Steele Roddick is the Senior Digital Marketing Manager at US-based smart irrigation company, Lumo. While Lumo is yet to expand into the Australian market, the company’s story is one that many have experienced, and others have dreamed of. Mr Roddick has been with the organisation for over a year and has watched as the company and product has grown over time. This Company Advice article explores ten lessons he learned about marketing the company’s product to producers in California, USA.
Connect with Steele on LinkedIn.
“The trajectory has been amazing to see, and we’re just getting started,” says Mr Roddick. “I’d like to think I’ve learned a thing or two about what good agtech marketing looks like along the way. From personal experience and everything I’ve seen firsthand, from reading and listening to every agtech podcast I could get my hands on, and from speaking directly with agtech marketers who are also figuring out how to accelerate adoption.”
Start with marketing
Lots of tech companies start with engineering. They build a product first, then hire salespeople to go sell it. Then, when those salespeople come back with requests because the product isn’t quite what prospects are after, they hire a product team. Then, when they get complaints about the product not working as intended, they hire a customer success team. And finally, once they’ve accumulated technical debt from building the wrong thing and sales debt from selling to folks who fit poorly, only then do they hire a marketing team to try to figure out how to actually achieve scalable growth. More often than not, marketing comes last.

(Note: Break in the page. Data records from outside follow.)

import Summits.RiemannHypothesis.RiemannHypothesis.Theorems.TiltedLandingLaw421R3BudgetRect

/-!
# K-2 budget, the cell cover — the TAIL cell and the bundled rectangle data (C1 g36, W-08 ⟨33346⟩)

Continuation of `…R3BudgetRect`:
* `cellAt_of_tail` — the unbounded cell `Im z ≥ β_T·Im v` (`β_T > 1`), `|δ| ≤ 1+β`, carries `β`-free cell constants
  (`S₀ ≤ (β_T−1)²/(β_T²+1)`, `T₁ ≥ 3 + 2β_T/(β_T−1)`, `R₁ ≥ 1/(β_T−1)+1/(β_T+1)`, `I₁ ≥ max(1/2, 2/(β_T−1))`, `r₁² ≥ 2+2/β_T²`);
* `RectData` — the 21 closed rational side conditions of the rectangle lemma bundled into ONE decidable predicate, and
  `cellAt_of_rectData` — the rectangle lemma in the form the generated table uses (one `norm_num [RectData, CellOK]` per leaf).
Support-level, claim-free.  Nothing here bears on the truth of RH; RH is not proved; `TiltedLandingLaw421R` and ⟨33346⟩/⟨33347⟩ OPEN.
-/

noncomputable section

open Complex
open scoped ComplexConjugate
open RhW08.UncoveredSign (pairPull)
open RhW08.PairSign (pairPull_eq leading_ge_three_of_touch)
open RhW08.BudgetAlgebra (pairExplicit re_im_pairExplicit_sub)
open RhW08.BudgetBox (CellOK CellAt CellCover)

namespace RhW08.BudgetRect

/-! ## §5 The tail cell `Im z ≥ β_T·Im v` -/

/-- (real algebra) `β_T a ≤ b`, `0 < a`, `1 < β_T` ⇒ `(β_T−1)²/(β_T²+1) ≤ (b−a)²/(a²+b²)`
(`f(β) = (β−1)²/(β²+1)` increases on `β > 1`; `(b−a)²(β_T²+1) − (β_T−1)²(a²+b²) = 2(β_T b − a)(b − β_T a)`). -/
theorem tail_s_real {a b βT : ℝ} (ha : 0 < a) (hβT : 1 < βT) (hbT : βT * a ≤ b) :
    (βT - 1) ^ 2 / (βT ^ 2 + 1) ≤ (b - a) ^ 2 / (a ^ 2 + b ^ 2) := by
  have hba : a ≤ b := by nlinarith [mul_nonneg (sub_nonneg.mpr hβT.le) ha.le]
  have h1 : 0 ≤ βT * b - a := by nlinarith [mul_nonneg (sub_nonneg.mpr hβT.le) (ha.le.trans hba)]
  have h2 : 0 ≤ b - βT * a := by linarith
  rw [div_le_div_iff₀ (by positivity) (by positivity)]
  nlinarith [mul_nonneg h1 h2]

/-- §5(S) tail: `S₀ ≤ (β_T−1)²/(β_T²+1)` ⇒ `S₀ ≤ T_v + T_z − 3` (touching pair with `Im z ≥ β_T Im v`). -/
theorem tail_s_ge {v z : ℂ} {βT S₀ : ℝ}
    (hv : 0 < v.im) (hvz : v.im < z.im) (ht : |v.re - z.re| ≤ v.im + z.im)
    (hβT : 1 < βT) (hbT : βT * v.im ≤ z.im) (hS : S₀ ≤ (βT - 1) ^ 2 / (βT ^ 2 + 1)) :
    S₀ ≤ (1 - 2 * v.im * pairPull v z) + (1 - 2 * z.im * pairPull z v) - 3 := by
  rw [s_eq]
  set a := v.im with ha
  set b := z.im with hb
  set x := z.re - v.re with hx
  have hba0 : 0 < b - a := by linarith
  have hbp0 : 0 < b + a := by linarith
  have hP0 : 0 < x ^ 2 + (b - a) ^ 2 := by positivity
  have hQ0 : 0 < x ^ 2 + (b + a) ^ 2 := by positivity
  have hx2 : x ^ 2 ≤ (b + a) ^ 2 := by
    have h1 : |x| ≤ b + a := by rw [hx, abs_sub_comm]; linarith
    calc x ^ 2 = |x| ^ 2 := (sq_abs x).symm
      _ ≤ (b + a) ^ 2 := pow_le_pow_left₀ (abs_nonneg x) h1 2
  have hPu : x ^ 2 + (b - a) ^ 2 ≤ 2 * a ^ 2 + 2 * b ^ 2 := by linarith [hx2]
  have hQu : x ^ 2 + (b + a) ^ 2 ≤ 2 * (b + a) ^ 2 := by linarith
  have g1 : 2 * (b - a) ^ 2 / (2 * a ^ 2 + 2 * b ^ 2) ≤ 2 * (b - a) ^ 2 / (x ^ 2 + (b - a) ^ 2) :=
    div_le_div_of_nonneg_left (by positivity) hP0 hPu
  have g2 : 2 * (b + a) ^ 2 / (2 * (b + a) ^ 2) ≤ 2 * (b + a) ^ 2 / (x ^ 2 + (b + a) ^ 2) :=
    div_le_div_of_nonneg_left (by positivity) hQ0 hQu
  have e2 : 2 * (b + a) ^ 2 / (2 * (b + a) ^ 2) = 1 := div_self (by positivity)
  have e1 : 2 * (b - a) ^ 2 / (2 * a ^ 2 + 2 * b ^ 2) = (b - a) ^ 2 / (a ^ 2 + b ^ 2) := by
    rw [show 2 * a ^ 2 + 2 * b ^ 2 = 2 * (a ^ 2 + b ^ 2) by ring, mul_div_mul_left _ _ two_ne_zero]
  have k := tail_s_real hv hβT hbT
  rw [← e1] at k
  linarith

/-- §5(T) tail: `Im z ≥ β_T Im v` ⇒ `T_z ≤ 3 + 2β_T/(β_T−1)` (`2b(b−a)/P ≤ 2b/(b−a)`, `2b(b+a)/Q ≤ 2`). -/
theorem tail_tz_le {v z : ℂ} {βT T₁ : ℝ}
    (hv : 0 < v.im) (hvz : v.im < z.im) (hβT : 1 < βT) (hbT : βT * v.im ≤ z.im)
    (hT : 3 + 2 * βT / (βT - 1) ≤ T₁) : 1 - 2 * z.im * pairPull z v ≤ T₁ := by
  rw [tz_eq]
  set a := v.im with ha
  set b := z.im with hb
  set x := z.re - v.re with hx
  have hba0 : 0 < b - a := by linarith
  have hbp0 : 0 < b + a := by linarith
  have hb0 : 0 < b := by linarith
  have hP0 : 0 < x ^ 2 + (b - a) ^ 2 := by positivity
  have hQ0 : 0 < x ^ 2 + (b + a) ^ 2 := by positivity
  have hPl : (b - a) ^ 2 ≤ x ^ 2 + (b - a) ^ 2 := by linarith [sq_nonneg x]
  have hQl : (b + a) ^ 2 ≤ x ^ 2 + (b + a) ^ 2 := by linarith [sq_nonneg x]
  have g1 : 2 * b * (b - a) / (x ^ 2 + (b - a) ^ 2) ≤ 2 * b * (b - a) / (b - a) ^ 2 :=
    div_le_div_of_nonneg_left (mul_nonneg (by positivity) hba0.le) (pow_pos hba0 2) hPl
  have g2 : 2 * b * (b + a) / (x ^ 2 + (b + a) ^ 2) ≤ 2 * b * (b + a) / (b + a) ^ 2 :=
    div_le_div_of_nonneg_left (mul_nonneg (by positivity) hbp0.le) (pow_pos hbp0 2) hQl
  have e1 : 2 * b * (b - a) / (b - a) ^ 2 = 2 * b / (b - a) := by
    field_simp
  have e2 : 2 * b * (b + a) / (b + a) ^ 2 = 2 * b / (b + a) := by
    field_simp
  have k1 : 2 * b / (b - a) ≤ 2 * βT / (βT - 1) := by
    rw [div_le_div_iff₀ hba0 (by linarith)]; linarith
  have k2 : 2 * b / (b + a) ≤ 2 := by
    rw [div_le_iff₀ hbp0]; linarith
  rw [e1] at g1
  rw [e2] at g2
  linarith

/-- §5(E) tail: `Im z ≥ β_T Im v` ⇒ `Im v·‖E_z − E_v‖ ≤ e₁` for `R₁ ≥ 1/(β_T−1) + 1/(β_T+1)`,
`I₁ ≥ max(1/2, 2/(β_T−1))`, `R₁²+I₁² ≤ e₁²` (`2a|x|/P ≤ a/(b−a)`, `2a|x|/Q ≤ a/(b+a)`; `0 ≤ 1/2 − a/2b`, `2a(b−a)/P ≤ 2a/(b−a)`). -/
theorem tail_e_le {v z : ℂ} {βT R₁ I₁ e₁ : ℝ}
    (hv : 0 < v.im) (hvz : v.im < z.im) (hβT : 1 < βT) (hbT : βT * v.im ≤ z.im)
    (hR : 1 / (βT - 1) + 1 / (βT + 1) ≤ R₁) (hI : max (1 / 2) (2 / (βT - 1)) ≤ I₁)
    (he0 : 0 ≤ e₁) (he : R₁ ^ 2 + I₁ ^ 2 ≤ e₁ ^ 2) :
    v.im * ‖pairExplicit z v - pairExplicit v z‖ ≤ e₁ := by
  have hb : 0 < z.im := hv.trans hvz
  have hne : v ≠ z := fun h => by rw [h] at hvz; exact lt_irrefl _ hvz
  obtain ⟨hre, him⟩ := re_im_pairExplicit_sub hv hb hne
  obtain ⟨-, hN1, hN2⟩ := coords v z
  rw [hN1, hN2] at hre
  rw [hN1] at him
  set E := pairExplicit z v - pairExplicit v z with hE
  set a := v.im with ha
  set b := z.im with hb'
  set x := z.re - v.re with hx
  have ha0 : a ≠ 0 := hv.ne'
  have hba0 : 0 < b - a := by linarith
  have hbp0 : 0 < b + a := by linarith
  have hP0 : 0 < x ^ 2 + (b - a) ^ 2 := by positivity
  have hQ0 : 0 < x ^ 2 + (b + a) ^ 2 := by positivity
  have hI1 : 1 / 2 ≤ I₁ := (le_max_left _ _).trans hI
  have hI2 : 2 / (βT - 1) ≤ I₁ := (le_max_right _ _).trans hI
  have hβa : (βT - 1) * a ≤ b - a := by linarith
  have hβa' : (βT + 1) * a ≤ b + a := by linarith
  -- real part
  have hc0 : 0 ≤ 2 * a / (x ^ 2 + (b - a) ^ 2) + 2 * a / (x ^ 2 + (b + a) ^ 2) := by positivity
  have hre' : a * E.re = (2 * a / (x ^ 2 + (b - a) ^ 2) + 2 * a / (x ^ 2 + (b + a) ^ 2)) * x := by
    rw [hre]; ring
  have k1 : 2 * |x| * (b - a) ≤ x ^ 2 + (b - a) ^ 2 := by
    linarith [sq_nonneg (|x| - (b - a)), sq_abs x]
  have k2 : 2 * |x| * (b + a) ≤ x ^ 2 + (b + a) ^ 2 := by
    linarith [sq_nonneg (|x| - (b + a)), sq_abs x]
  have g1 : 2 * a * |x| / (x ^ 2 + (b - a) ^ 2) ≤ a / (b - a) := by
    rw [div_le_div_iff₀ hP0 hba0]
    have := mul_le_mul_of_nonneg_left k1 hv.le
    linarith
  have g2 : 2 * a * |x| / (x ^ 2 + (b + a) ^ 2) ≤ a / (b + a) := by
    rw [div_le_div_iff₀ hQ0 hbp0]
    have := mul_le_mul_of_nonneg_left k2 hv.le
    linarith
  have g1' : a / (b - a) ≤ 1 / (βT - 1) := by
    rw [div_le_div_iff₀ hba0 (by linarith)]; linarith
  have g2' : a / (b + a) ≤ 1 / (βT + 1) := by
    rw [div_le_div_iff₀ hbp0 (by linarith)]; linarith
  have hcap : (2 * a / (x ^ 2 + (b - a) ^ 2) + 2 * a / (x ^ 2 + (b + a) ^ 2)) * |x| ≤ R₁ := by
    have e : (2 * a / (x ^ 2 + (b - a) ^ 2) + 2 * a / (x ^ 2 + (b + a) ^ 2)) * |x| =
        2 * a * |x| / (x ^ 2 + (b - a) ^ 2) + 2 * a * |x| / (x ^ 2 + (b + a) ^ 2) := by ring
    rw [e]; linarith
  have hReu : a * E.re ≤ R₁ := by
    rw [hre']; exact (mul_le_mul_of_nonneg_left (le_abs_self x) hc0).trans hcap
  have hRel : -R₁ ≤ a * E.re := by
    rw [hre']
    have := mul_le_mul_of_nonneg_left (neg_abs_le x) hc0
    linarith
  -- imaginary part
  have him' : a * E.im = 1 / 2 - a / (2 * b) - 2 * a * (b - a) / (x ^ 2 + (b - a) ^ 2) := by
    rw [him]; field_simp
  have q1 : 0 ≤ a / (2 * b) := by positivity
  have q2 : a / (2 * b) ≤ 1 / 2 := by
    rw [div_le_iff₀ (by linarith)]; linarith
  have q3 : 0 ≤ 2 * a * (b - a) / (x ^ 2 + (b - a) ^ 2) :=
    div_nonneg (mul_nonneg (by positivity) hba0.le) hP0.le
  have q4 : 2 * a * (b - a) / (x ^ 2 + (b - a) ^ 2) ≤ 2 / (βT - 1) := by
    have hPl : (b - a) ^ 2 ≤ x ^ 2 + (b - a) ^ 2 := by linarith [sq_nonneg x]
    have s1 : 2 * a * (b - a) / (x ^ 2 + (b - a) ^ 2) ≤ 2 * a * (b - a) / (b - a) ^ 2 :=
      div_le_div_of_nonneg_left (mul_nonneg (by positivity) hba0.le) (pow_pos hba0 2) hPl
    have s2 : 2 * a * (b - a) / (b - a) ^ 2 = 2 * a / (b - a) := by field_simp
    have s3 : 2 * a / (b - a) ≤ 2 / (βT - 1) := by
      rw [div_le_div_iff₀ hba0 (by linarith)]; linarith
    rw [s2] at s1
    linarith
  have hImu : a * E.im ≤ I₁ := by rw [him']; linarith
  have hIml : -I₁ ≤ a * E.im := by rw [him']; linarith
  -- squares and the norm
  have s1 : (a * E.re) ^ 2 ≤ R₁ ^ 2 := sq_le_sq' hRel hReu
  have s2 : (a * E.im) ^ 2 ≤ I₁ ^ 2 := sq_le_sq' hIml hImu
  have hn : (a * ‖E‖) ^ 2 = (a * E.re) ^ 2 + (a * E.im) ^ 2 := by
    rw [mul_pow, ← Complex.normSq_eq_norm_sq, Complex.normSq_apply]; ring
  have hsq : (a * ‖E‖) ^ 2 ≤ e₁ ^ 2 := by rw [hn]; linarith
  exact (pow_le_pow_iff_left₀ (by positivity) he0 two_ne_zero).mp hsq

/-- §5(r) tail: `Im z ≥ β_T Im v`, touching ⇒ `‖z − v‖ ≤ r₁·Im z` for `r₁² ≥ 2 + 2/β_T²`, `r₁ ≥ 0`
(`‖z−v‖² = x² + (b−a)² ≤ 2a² + 2b²`, `a ≤ b/β_T`). -/
theorem tail_r_le {v z : ℂ} {βT r₁ : ℝ}
    (hv : 0 < v.im) (hvz : v.im < z.im) (ht : |v.re - z.re| ≤ v.im + z.im)
    (hβT : 1 < βT) (hbT : βT * v.im ≤ z.im) (hr0 : 0 ≤ r₁) (hr : 2 + 2 / βT ^ 2 ≤ r₁ ^ 2) :
    ‖z - v‖ ≤ r₁ * z.im := by
  obtain ⟨hn, -, -⟩ := coords v z
  set a := v.im with ha
  set b := z.im with hb
  set x := z.re - v.re with hx
  have hb0 : 0 < b := by linarith
  have hβ0 : 0 < βT := by linarith
  have hx2 : x ^ 2 ≤ (b + a) ^ 2 := by
    have h1 : |x| ≤ b + a := by rw [hx, abs_sub_comm]; linarith
    calc x ^ 2 = |x| ^ 2 := (sq_abs x).symm
      _ ≤ (b + a) ^ 2 := pow_le_pow_left₀ (abs_nonneg x) h1 2
  have hsq : (βT * a) ^ 2 ≤ b ^ 2 := pow_le_pow_left₀ (by positivity) hbT 2
  have e : 2 * a ^ 2 = 2 / βT ^ 2 * (βT * a) ^ 2 := by field_simp
  have h2a : 2 * a ^ 2 ≤ 2 / βT ^ 2 * b ^ 2 := by
    rw [e]; exact mul_le_mul_of_nonneg_left hsq (by positivity)
  have h1 : ‖z - v‖ ^ 2 ≤ (r₁ * b) ^ 2 := by
    rw [hn]
    calc x ^ 2 + (b - a) ^ 2 ≤ 2 * a ^ 2 + 2 * b ^ 2 := by linarith [hx2]
      _ ≤ 2 / βT ^ 2 * b ^ 2 + 2 * b ^ 2 := by linarith
      _ = (2 + 2 / βT ^ 2) * b ^ 2 := by ring
      _ ≤ r₁ ^ 2 * b ^ 2 := mul_le_mul_of_nonneg_right hr (sq_nonneg b)
      _ = (r₁ * b) ^ 2 := by ring
  exact (pow_le_pow_iff_left₀ (norm_nonneg _) (by positivity) two_ne_zero).mp h1

/-- ★ §5 THE TAIL CELL: a separated touching pair with `Im z ≥ β_T·Im v` (`β_T > 1`) satisfies `CellAt μ₀ v z`
with the `β`-free constants `S₀ ≤ (β_T−1)²/(β_T²+1)`, `T₁ ≥ 3 + 2β_T/(β_T−1)`, `R₁ ≥ 1/(β_T−1)+1/(β_T+1)`,
`I₁ ≥ max(1/2, 2/(β_T−1))`, `r₁² ≥ 2 + 2/β_T²`, `β₀ := β_T`, once `CellOK S₀ T₁ (e₁+μ₀r₁) β_T μ₀`. -/
theorem cellAt_of_tail {v z : ℂ} {μ₀ βT S₀ T₁ R₁ I₁ e₁ r₁ : ℝ}
    (hv : 0 < v.im) (hvz : v.im < z.im) (ht : |v.re - z.re| ≤ v.im + z.im)
    (hβT : 1 < βT) (hbT : βT * v.im ≤ z.im)
    (hS0 : 0 ≤ S₀) (hS : S₀ ≤ (βT - 1) ^ 2 / (βT ^ 2 + 1))
    (hT : 3 + 2 * βT / (βT - 1) ≤ T₁) (hT10 : T₁ ≤ 10)
    (hR : 1 / (βT - 1) + 1 / (βT + 1) ≤ R₁) (hI : max (1 / 2) (2 / (βT - 1)) ≤ I₁)
    (he0 : 0 ≤ e₁) (he : R₁ ^ 2 + I₁ ^ 2 ≤ e₁ ^ 2) (hr0 : 0 ≤ r₁) (hr : 2 + 2 / βT ^ 2 ≤ r₁ ^ 2)
    (hPlo : 2 / 3 ≤ e₁ + μ₀ * r₁) (hPhi : e₁ + μ₀ * r₁ ≤ 13 / 2)
    (hOK : CellOK S₀ T₁ (e₁ + μ₀ * r₁) βT μ₀) : CellAt μ₀ v z :=
  ⟨S₀, T₁, e₁, r₁, βT, hS0, tail_s_ge hv hvz ht hβT hbT hS, tail_tz_le hv hvz hβT hbT hT, hT10,
    tail_e_le hv hvz hβT hbT hR hI he0 he, tail_r_le hv hvz ht hβT hbT hr0 hr, hβT.le, hbT,
    hPlo, hPhi, hOK⟩

/-! ## §6 The bundled rectangle data (table form of `cellAt_of_rect`) -/

/-- §6 RECTANGLE DATA: the 21 closed side conditions of `cellAt_of_rect` on the rational cell data
`β₁ β₂ d₁ d₂ N₁ₗ N₁ᵤ N₂ₗ S₀ T₁ R₁ I₁ e₁ r₁` (and `μ₀`), as one predicate decidable by `norm_num [RectData, CellOK]`. -/
def RectData (μ₀ β₁ β₂ d₁ d₂ N₁ₗ N₁ᵤ N₂ₗ S₀ T₁ R₁ I₁ e₁ r₁ : ℝ) : Prop :=
  1 ≤ β₁ ∧ 0 ≤ d₁ ∧ N₁ₗ ≤ max (d₁ ^ 2 + (β₁ - 1) ^ 2) (1 / 4) ∧ 0 < N₁ₗ ∧ d₂ ^ 2 + (β₂ - 1) ^ 2 ≤ N₁ᵤ ∧
    N₂ₗ ≤ d₁ ^ 2 + (β₁ + 1) ^ 2 ∧ 0 < N₂ₗ ∧ 0 ≤ S₀ ∧
    S₀ ≤ max 0 (2 * (β₁ - 1) ^ 2 / (d₂ ^ 2 + (β₁ - 1) ^ 2) + 2 * (β₁ + 1) ^ 2 / (d₂ ^ 2 + (β₁ + 1) ^ 2) - 1) ∧
    1 + 2 * β₂ * (β₂ - 1) / N₁ₗ + 2 * β₂ * (β₂ + 1) / N₂ₗ ≤ T₁ ∧ T₁ ≤ 10 ∧ 2 * d₂ / N₁ₗ + 2 * d₂ / N₂ₗ ≤ R₁ ∧
    1 / 2 - 1 / (2 * β₂) - 2 * (β₁ - 1) / N₁ᵤ ≤ I₁ ∧ -I₁ ≤ 1 / 2 - 1 / (2 * β₁) - 2 * (β₂ - 1) / N₁ₗ ∧
    0 ≤ e₁ ∧ R₁ ^ 2 + I₁ ^ 2 ≤ e₁ ^ 2 ∧ 0 ≤ r₁ ∧ N₁ᵤ ≤ (r₁ * β₁) ^ 2 ∧
    2 / 3 ≤ e₁ + μ₀ * r₁ ∧ e₁ + μ₀ * r₁ ≤ 13 / 2 ∧ CellOK S₀ T₁ (e₁ + μ₀ * r₁) β₁ μ₀

/-- ★ §6 THE RECTANGLE LEMMA, TABLE FORM: `RectData` + the rectangle's four coordinate bounds ⇒ `CellAt μ₀ v z`. -/
theorem cellAt_of_rectData (β₁ β₂ d₁ d₂ N₁ₗ N₁ᵤ N₂ₗ S₀ T₁ R₁ I₁ e₁ r₁ : ℝ) {μ₀ : ℝ} {v z : ℂ}
    (hd : RectData μ₀ β₁ β₂ d₁ d₂ N₁ₗ N₁ᵤ N₂ₗ S₀ T₁ R₁ I₁ e₁ r₁)
    (hv : 0 < v.im) (hvz : v.im < z.im) (ht : |v.re - z.re| ≤ v.im + z.im) (hsep : v.im ≤ 2 * ‖v - z‖)
    (hb1 : β₁ * v.im ≤ z.im) (hb2 : z.im ≤ β₂ * v.im)
    (hdl : d₁ * v.im ≤ |z.re - v.re|) (hdu : |z.re - v.re| ≤ d₂ * v.im) : CellAt μ₀ v z := by
  obtain ⟨hβ1, hd1, hN1l, hN1l0, hN1u, hN2l, hN2l0, hS0, hS, hT, hT10, hR, hIu, hIl, he0, he, hr0, hr, hPlo,
    hPhi, hOK⟩ := hd
  exact cellAt_of_rect hv hvz ht hsep hβ1 hb1 hb2 hd1 hdl hdu hN1l hN1l0 hN1u hN2l hN2l0 hS0 hS hT hT10 hR hIu
    hIl he0 he hr0 hr hPlo hPhi hOK

end RhW08.BudgetRect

It’s completely backward.
At Lumo, Devon Wright and Bennett Fitzgibbon started with marketing. They talked to dozens of growers before they had any product to show them. They went and worked in the field, asked questions about what had been tried in the past, where previous solutions had fallen short, what a solution would need to achieve to provide value and fill the gaps. Those early conversations planted the seeds of Lumo’s future growth. They are the reason we’ve been able to find product-market fit and scale so rapidly. Because we’ve been building something the market needed from the beginning.
And our customers continue to pull the product out of us to this day, requesting features that they know they’ll use and will compound on the value they’ve already begun to realize.
Define marketing broadly
The second thing I think is really important is not to pigeonhole marketing. Some people think of marketing as a synonym for advertising, or they think it’s all about pretty branding, or pure lead generation. Either way, they define it narrowly, and incorrectly in my view. Marketing is about how you show up in the marketplace. Product. Price. Place. Promotion.
On paper, our marketing team at Lumo is small. But in truth, almost everyone at the company plays a role, from our CEO to our field staff. All of the functions contribute to how Lumo shows up in the market. We’re all engaged in building relationships, in educating prospects and customers about our solution and the value it provides, in gathering feedback on our product and our positioning. It’s an integrated, whole-team effort that creates a sum far greater than its parts. Our marketing effort has been successful because it has not been siloed in a single department.
Driving density matters most
In agtech, you want as many customers in as tight of a geographic area as possible. At Lumo, we focused on vineyards in Napa and Sonoma to start. There are two reasons density is so important: word-of-mouth and in-field support. Growers buy from growers. They want to see your product working in the field, ideally at a ranch that’s run by someone they already know and trust. They want to hear what they have to say, how the experience has been, where they’re seeing ROI. The more customers you’re able to win over in one area, the easier it will be to host field events, and the faster the word will spread.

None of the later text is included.